What is being asked: Look through the records below for the line with "have hvol' : (volume" and the line with "have htn : 0 < t ^ n := pow_pos htpos n", then return those lines and all lines between, exactly.
** Opening Material shown block **
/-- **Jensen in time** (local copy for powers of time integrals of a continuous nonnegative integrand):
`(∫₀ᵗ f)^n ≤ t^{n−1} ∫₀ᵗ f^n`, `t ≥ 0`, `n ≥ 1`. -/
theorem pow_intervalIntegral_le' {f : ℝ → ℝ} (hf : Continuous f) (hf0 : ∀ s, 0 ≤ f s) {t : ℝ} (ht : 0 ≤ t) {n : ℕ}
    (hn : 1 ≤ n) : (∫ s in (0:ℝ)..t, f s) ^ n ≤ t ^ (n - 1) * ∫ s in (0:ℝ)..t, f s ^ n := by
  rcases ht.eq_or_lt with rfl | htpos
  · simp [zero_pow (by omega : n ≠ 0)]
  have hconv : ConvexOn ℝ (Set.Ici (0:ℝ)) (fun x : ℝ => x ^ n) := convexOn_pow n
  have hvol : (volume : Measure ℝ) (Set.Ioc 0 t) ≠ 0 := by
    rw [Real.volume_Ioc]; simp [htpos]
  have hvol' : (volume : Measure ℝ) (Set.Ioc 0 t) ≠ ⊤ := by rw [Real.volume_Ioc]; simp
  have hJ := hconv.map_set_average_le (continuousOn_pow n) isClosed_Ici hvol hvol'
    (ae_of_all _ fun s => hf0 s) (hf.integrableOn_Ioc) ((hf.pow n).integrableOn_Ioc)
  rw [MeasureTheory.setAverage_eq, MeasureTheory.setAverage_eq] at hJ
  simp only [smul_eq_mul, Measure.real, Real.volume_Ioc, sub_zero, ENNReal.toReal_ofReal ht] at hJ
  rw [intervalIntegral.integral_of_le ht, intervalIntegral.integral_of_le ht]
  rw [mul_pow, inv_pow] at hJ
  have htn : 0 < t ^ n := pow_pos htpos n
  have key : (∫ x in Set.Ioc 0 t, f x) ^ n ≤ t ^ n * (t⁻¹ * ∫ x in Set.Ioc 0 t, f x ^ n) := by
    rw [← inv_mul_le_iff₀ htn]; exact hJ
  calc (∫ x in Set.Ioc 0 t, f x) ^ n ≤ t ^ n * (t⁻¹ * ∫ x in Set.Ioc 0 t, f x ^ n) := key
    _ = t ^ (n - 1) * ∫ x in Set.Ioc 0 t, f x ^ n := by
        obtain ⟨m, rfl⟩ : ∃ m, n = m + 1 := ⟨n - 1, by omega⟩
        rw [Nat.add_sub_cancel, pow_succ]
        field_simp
** Closing Material shown block **
** Opening Material shown block **
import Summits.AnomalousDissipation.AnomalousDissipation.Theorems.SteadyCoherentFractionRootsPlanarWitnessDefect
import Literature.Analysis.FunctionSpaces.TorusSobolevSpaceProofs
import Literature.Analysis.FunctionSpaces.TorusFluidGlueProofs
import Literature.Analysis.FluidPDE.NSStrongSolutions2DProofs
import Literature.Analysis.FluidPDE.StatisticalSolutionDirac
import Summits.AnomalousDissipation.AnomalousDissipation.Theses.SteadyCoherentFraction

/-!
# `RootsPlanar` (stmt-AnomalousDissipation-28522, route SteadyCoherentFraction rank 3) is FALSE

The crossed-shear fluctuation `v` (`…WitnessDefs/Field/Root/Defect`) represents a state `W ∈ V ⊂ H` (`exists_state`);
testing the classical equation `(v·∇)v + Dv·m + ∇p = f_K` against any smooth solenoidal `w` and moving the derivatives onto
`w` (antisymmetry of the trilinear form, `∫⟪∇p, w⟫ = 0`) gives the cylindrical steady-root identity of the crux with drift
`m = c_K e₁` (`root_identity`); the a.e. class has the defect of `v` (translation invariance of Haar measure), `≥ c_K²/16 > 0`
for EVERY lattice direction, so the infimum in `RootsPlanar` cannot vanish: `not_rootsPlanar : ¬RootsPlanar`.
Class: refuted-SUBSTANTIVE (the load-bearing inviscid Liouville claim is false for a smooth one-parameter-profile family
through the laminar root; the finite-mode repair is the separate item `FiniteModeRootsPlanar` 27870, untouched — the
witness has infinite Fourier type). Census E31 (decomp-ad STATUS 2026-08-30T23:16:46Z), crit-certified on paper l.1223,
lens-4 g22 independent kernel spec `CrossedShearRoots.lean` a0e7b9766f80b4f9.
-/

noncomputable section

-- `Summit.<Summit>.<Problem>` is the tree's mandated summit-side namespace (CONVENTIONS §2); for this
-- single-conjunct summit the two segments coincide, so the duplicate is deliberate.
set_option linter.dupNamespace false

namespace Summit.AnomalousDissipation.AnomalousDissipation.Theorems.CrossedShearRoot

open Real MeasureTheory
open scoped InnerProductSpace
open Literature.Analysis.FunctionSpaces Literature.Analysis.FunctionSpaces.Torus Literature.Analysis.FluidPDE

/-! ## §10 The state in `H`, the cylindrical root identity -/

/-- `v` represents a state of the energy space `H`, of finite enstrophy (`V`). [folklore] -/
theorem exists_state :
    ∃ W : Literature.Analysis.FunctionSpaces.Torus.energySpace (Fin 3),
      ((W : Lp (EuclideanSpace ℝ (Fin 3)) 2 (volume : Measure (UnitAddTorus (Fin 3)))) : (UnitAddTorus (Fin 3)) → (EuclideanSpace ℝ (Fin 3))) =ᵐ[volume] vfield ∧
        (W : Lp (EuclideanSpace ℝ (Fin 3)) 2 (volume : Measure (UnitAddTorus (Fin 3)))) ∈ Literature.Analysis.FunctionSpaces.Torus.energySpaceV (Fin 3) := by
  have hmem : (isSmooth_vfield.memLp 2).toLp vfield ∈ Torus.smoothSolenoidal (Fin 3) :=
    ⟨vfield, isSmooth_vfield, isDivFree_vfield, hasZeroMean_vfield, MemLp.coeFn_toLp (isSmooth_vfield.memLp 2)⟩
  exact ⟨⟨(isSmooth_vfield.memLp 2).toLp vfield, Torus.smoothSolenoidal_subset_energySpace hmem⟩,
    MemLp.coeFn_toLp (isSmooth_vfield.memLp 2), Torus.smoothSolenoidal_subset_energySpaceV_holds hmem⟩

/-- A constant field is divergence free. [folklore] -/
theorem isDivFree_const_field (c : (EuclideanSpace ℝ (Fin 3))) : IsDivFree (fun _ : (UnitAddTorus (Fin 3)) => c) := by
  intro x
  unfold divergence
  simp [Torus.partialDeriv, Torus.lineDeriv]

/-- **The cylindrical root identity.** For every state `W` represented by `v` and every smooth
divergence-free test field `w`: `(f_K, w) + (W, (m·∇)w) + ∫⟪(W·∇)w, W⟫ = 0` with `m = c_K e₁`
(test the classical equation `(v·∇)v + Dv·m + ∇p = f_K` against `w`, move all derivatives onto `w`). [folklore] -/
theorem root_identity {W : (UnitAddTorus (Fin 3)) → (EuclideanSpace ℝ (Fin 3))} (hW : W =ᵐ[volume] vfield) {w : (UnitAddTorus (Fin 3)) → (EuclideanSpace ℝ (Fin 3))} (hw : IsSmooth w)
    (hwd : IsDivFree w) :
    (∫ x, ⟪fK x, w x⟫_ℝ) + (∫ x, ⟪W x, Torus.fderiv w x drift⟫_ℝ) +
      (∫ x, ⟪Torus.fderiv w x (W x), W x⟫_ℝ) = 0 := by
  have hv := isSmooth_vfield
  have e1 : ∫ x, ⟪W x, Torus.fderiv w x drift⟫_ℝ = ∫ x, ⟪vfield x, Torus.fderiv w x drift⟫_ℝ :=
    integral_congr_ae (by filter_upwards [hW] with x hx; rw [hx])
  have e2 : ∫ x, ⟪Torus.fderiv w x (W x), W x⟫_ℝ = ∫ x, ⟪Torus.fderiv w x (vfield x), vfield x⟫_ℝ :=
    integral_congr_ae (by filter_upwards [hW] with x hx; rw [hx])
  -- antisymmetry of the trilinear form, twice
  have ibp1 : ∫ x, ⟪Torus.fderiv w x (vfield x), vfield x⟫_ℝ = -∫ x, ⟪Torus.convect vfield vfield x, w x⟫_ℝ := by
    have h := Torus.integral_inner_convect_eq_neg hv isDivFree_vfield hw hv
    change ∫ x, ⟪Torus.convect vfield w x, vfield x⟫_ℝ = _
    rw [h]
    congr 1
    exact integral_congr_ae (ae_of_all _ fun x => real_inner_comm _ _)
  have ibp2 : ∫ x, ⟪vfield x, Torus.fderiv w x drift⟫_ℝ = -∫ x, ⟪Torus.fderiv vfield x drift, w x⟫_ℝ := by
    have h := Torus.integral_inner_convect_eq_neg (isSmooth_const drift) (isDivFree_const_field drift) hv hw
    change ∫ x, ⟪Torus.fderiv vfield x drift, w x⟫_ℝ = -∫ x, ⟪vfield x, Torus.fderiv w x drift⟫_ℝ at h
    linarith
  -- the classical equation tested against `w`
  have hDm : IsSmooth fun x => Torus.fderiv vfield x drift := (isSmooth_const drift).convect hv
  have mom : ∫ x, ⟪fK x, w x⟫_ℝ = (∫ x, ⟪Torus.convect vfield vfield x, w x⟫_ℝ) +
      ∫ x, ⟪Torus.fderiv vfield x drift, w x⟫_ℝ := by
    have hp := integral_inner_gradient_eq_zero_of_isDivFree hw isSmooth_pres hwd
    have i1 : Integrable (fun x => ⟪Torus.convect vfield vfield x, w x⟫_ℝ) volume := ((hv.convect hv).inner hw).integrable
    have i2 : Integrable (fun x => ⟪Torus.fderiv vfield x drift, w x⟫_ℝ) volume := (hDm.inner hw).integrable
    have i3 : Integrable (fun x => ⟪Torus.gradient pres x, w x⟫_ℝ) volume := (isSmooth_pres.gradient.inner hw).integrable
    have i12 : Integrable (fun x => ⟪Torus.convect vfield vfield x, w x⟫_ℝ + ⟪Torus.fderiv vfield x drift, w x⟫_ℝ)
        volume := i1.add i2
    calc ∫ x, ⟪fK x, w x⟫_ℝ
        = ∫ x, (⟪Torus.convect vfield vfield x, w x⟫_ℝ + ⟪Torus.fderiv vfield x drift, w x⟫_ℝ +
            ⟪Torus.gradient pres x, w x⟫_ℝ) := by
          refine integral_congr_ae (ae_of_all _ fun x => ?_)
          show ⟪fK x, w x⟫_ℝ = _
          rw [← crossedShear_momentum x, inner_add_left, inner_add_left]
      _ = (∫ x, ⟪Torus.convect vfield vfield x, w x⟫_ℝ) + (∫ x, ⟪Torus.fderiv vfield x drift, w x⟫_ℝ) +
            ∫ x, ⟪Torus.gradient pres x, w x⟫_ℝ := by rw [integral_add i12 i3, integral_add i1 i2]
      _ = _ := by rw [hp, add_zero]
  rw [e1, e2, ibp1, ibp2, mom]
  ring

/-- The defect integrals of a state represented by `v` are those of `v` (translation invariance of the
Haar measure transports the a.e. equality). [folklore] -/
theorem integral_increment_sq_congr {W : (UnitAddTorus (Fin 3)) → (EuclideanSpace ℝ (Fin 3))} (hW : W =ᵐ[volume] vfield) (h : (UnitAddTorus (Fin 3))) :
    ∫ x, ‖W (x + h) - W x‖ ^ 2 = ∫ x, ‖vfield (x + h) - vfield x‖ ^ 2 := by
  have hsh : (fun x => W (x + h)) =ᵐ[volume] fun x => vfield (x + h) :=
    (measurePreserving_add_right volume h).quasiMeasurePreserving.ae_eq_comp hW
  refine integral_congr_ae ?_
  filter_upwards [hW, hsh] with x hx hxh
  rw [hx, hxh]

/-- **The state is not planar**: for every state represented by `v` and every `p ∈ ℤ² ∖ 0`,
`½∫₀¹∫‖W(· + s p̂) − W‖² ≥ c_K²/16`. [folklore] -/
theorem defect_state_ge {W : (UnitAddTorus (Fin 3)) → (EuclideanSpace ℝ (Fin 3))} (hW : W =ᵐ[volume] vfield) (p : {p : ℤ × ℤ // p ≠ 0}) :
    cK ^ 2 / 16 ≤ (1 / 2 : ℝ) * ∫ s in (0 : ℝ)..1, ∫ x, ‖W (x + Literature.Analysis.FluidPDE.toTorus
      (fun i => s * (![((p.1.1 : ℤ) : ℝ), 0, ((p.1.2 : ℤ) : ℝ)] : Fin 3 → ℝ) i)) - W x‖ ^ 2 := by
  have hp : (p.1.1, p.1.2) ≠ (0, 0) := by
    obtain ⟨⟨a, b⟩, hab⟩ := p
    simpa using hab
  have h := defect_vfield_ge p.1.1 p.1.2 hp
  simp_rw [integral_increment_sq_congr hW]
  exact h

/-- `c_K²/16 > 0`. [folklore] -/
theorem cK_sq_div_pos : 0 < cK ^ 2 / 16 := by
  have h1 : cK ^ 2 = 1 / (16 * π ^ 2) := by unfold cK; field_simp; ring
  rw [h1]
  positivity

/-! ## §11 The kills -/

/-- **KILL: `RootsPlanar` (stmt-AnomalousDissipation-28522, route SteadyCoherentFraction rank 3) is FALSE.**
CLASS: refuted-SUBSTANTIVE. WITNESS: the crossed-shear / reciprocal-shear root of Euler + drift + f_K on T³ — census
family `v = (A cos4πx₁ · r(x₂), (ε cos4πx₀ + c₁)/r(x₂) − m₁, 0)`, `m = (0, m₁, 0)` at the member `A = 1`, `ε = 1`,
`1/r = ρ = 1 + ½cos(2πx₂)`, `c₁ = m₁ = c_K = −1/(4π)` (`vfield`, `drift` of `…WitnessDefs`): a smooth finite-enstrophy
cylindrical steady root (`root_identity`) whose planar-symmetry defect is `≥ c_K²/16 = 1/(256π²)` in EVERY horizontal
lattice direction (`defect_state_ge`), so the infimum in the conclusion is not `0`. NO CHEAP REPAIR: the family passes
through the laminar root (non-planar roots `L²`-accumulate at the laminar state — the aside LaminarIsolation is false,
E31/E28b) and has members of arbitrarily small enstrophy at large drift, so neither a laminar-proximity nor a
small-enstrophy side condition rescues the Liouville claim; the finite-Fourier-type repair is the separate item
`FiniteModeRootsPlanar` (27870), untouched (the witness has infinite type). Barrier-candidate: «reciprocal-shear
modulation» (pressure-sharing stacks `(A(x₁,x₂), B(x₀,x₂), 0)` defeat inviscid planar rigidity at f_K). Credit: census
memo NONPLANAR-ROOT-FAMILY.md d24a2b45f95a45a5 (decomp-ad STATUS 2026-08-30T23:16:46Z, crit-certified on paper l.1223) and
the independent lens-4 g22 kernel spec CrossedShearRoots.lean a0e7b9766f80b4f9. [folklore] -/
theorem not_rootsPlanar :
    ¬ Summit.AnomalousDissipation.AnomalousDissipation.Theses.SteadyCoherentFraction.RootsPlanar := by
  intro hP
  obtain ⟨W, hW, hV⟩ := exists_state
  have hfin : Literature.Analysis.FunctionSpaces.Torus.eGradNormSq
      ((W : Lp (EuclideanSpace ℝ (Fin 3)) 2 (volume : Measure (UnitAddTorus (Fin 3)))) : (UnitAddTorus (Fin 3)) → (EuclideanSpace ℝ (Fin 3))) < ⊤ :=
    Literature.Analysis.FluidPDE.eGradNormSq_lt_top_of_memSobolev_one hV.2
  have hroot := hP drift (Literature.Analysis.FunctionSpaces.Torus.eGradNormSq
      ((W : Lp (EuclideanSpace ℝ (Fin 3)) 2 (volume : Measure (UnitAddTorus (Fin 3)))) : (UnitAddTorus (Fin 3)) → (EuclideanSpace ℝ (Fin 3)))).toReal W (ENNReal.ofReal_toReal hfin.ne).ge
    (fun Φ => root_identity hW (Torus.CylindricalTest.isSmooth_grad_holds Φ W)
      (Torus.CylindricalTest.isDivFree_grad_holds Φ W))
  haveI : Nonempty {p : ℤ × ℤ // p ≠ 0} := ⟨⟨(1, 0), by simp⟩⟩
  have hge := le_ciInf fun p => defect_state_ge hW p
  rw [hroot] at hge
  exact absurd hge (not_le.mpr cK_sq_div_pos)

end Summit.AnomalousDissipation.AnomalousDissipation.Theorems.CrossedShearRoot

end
** Closing Material shown block **
** Opening Material shown block **
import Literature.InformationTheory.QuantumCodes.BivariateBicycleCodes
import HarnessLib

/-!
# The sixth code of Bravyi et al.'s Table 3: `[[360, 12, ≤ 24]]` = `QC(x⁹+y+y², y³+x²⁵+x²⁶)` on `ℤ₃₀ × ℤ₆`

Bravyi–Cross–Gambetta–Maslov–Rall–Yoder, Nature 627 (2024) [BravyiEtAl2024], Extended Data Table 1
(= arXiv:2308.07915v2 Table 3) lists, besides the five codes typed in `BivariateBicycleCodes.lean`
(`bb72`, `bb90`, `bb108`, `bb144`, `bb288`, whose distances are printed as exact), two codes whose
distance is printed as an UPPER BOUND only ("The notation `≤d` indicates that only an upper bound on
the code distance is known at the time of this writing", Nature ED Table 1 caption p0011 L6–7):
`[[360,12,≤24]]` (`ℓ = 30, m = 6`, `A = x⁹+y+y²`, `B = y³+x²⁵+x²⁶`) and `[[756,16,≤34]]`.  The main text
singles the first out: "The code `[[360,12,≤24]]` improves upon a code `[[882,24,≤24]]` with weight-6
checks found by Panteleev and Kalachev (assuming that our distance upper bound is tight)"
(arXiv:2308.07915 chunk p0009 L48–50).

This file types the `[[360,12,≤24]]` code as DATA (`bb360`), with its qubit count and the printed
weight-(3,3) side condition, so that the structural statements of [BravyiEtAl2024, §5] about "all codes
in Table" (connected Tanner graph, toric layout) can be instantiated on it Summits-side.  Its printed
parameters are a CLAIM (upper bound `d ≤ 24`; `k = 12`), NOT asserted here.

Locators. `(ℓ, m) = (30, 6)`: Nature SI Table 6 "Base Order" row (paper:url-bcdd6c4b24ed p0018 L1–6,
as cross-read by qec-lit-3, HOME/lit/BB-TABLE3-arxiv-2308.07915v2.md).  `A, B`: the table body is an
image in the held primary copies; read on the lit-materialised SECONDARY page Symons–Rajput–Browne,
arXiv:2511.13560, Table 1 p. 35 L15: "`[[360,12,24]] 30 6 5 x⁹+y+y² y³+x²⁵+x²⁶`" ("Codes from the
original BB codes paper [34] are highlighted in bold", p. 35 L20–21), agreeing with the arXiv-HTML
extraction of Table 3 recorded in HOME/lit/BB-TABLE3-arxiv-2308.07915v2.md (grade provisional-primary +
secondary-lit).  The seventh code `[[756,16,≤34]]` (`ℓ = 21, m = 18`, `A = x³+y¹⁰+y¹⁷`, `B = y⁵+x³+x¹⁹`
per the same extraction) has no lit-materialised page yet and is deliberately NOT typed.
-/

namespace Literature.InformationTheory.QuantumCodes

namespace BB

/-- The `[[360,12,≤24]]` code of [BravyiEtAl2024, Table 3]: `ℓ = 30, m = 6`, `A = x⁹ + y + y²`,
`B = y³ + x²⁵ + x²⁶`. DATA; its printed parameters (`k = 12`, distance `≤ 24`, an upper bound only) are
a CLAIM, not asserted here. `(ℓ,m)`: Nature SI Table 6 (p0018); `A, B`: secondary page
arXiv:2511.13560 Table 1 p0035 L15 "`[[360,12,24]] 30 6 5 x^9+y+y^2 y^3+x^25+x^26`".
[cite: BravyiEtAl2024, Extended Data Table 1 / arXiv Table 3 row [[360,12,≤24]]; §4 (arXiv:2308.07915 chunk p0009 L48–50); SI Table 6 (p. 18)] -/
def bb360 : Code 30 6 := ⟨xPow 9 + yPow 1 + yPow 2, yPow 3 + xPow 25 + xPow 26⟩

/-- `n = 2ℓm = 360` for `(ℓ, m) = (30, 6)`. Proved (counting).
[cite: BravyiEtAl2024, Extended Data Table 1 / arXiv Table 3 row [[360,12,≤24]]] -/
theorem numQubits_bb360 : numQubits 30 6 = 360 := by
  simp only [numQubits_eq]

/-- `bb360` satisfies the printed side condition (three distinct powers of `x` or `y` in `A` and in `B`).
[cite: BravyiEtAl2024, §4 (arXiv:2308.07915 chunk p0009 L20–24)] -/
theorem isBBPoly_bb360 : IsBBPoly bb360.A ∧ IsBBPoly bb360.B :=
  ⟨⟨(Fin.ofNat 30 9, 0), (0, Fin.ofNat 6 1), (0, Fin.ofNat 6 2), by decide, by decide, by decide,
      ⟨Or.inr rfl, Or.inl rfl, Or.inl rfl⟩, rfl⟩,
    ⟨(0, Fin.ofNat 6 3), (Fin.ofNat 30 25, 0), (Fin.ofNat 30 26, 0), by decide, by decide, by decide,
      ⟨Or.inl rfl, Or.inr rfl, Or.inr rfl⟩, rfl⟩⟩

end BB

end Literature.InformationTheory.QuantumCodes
** Closing Material shown block **
Exercise solution:
  have hvol' : (volume : Measure ℝ) (Set.Ioc 0 t) ≠ ⊤ := by rw [Real.volume_Ioc]; simp
  have hJ := hconv.map_set_average_le (continuousOn_pow n) isClosed_Ici hvol hvol'
    (ae_of_all _ fun s => hf0 s) (hf.integrableOn_Ioc) ((hf.pow n).integrableOn_Ioc)
  rw [MeasureTheory.setAverage_eq, MeasureTheory.setAverage_eq] at hJ
  simp only [smul_eq_mul, Measure.real, Real.volume_Ioc, sub_zero, ENNReal.toReal_ofReal ht] at hJ
  rw [intervalIntegral.integral_of_le ht, intervalIntegral.integral_of_le ht]
  rw [mul_pow, inv_pow] at hJ
  have htn : 0 < t ^ n := pow_pos htpos n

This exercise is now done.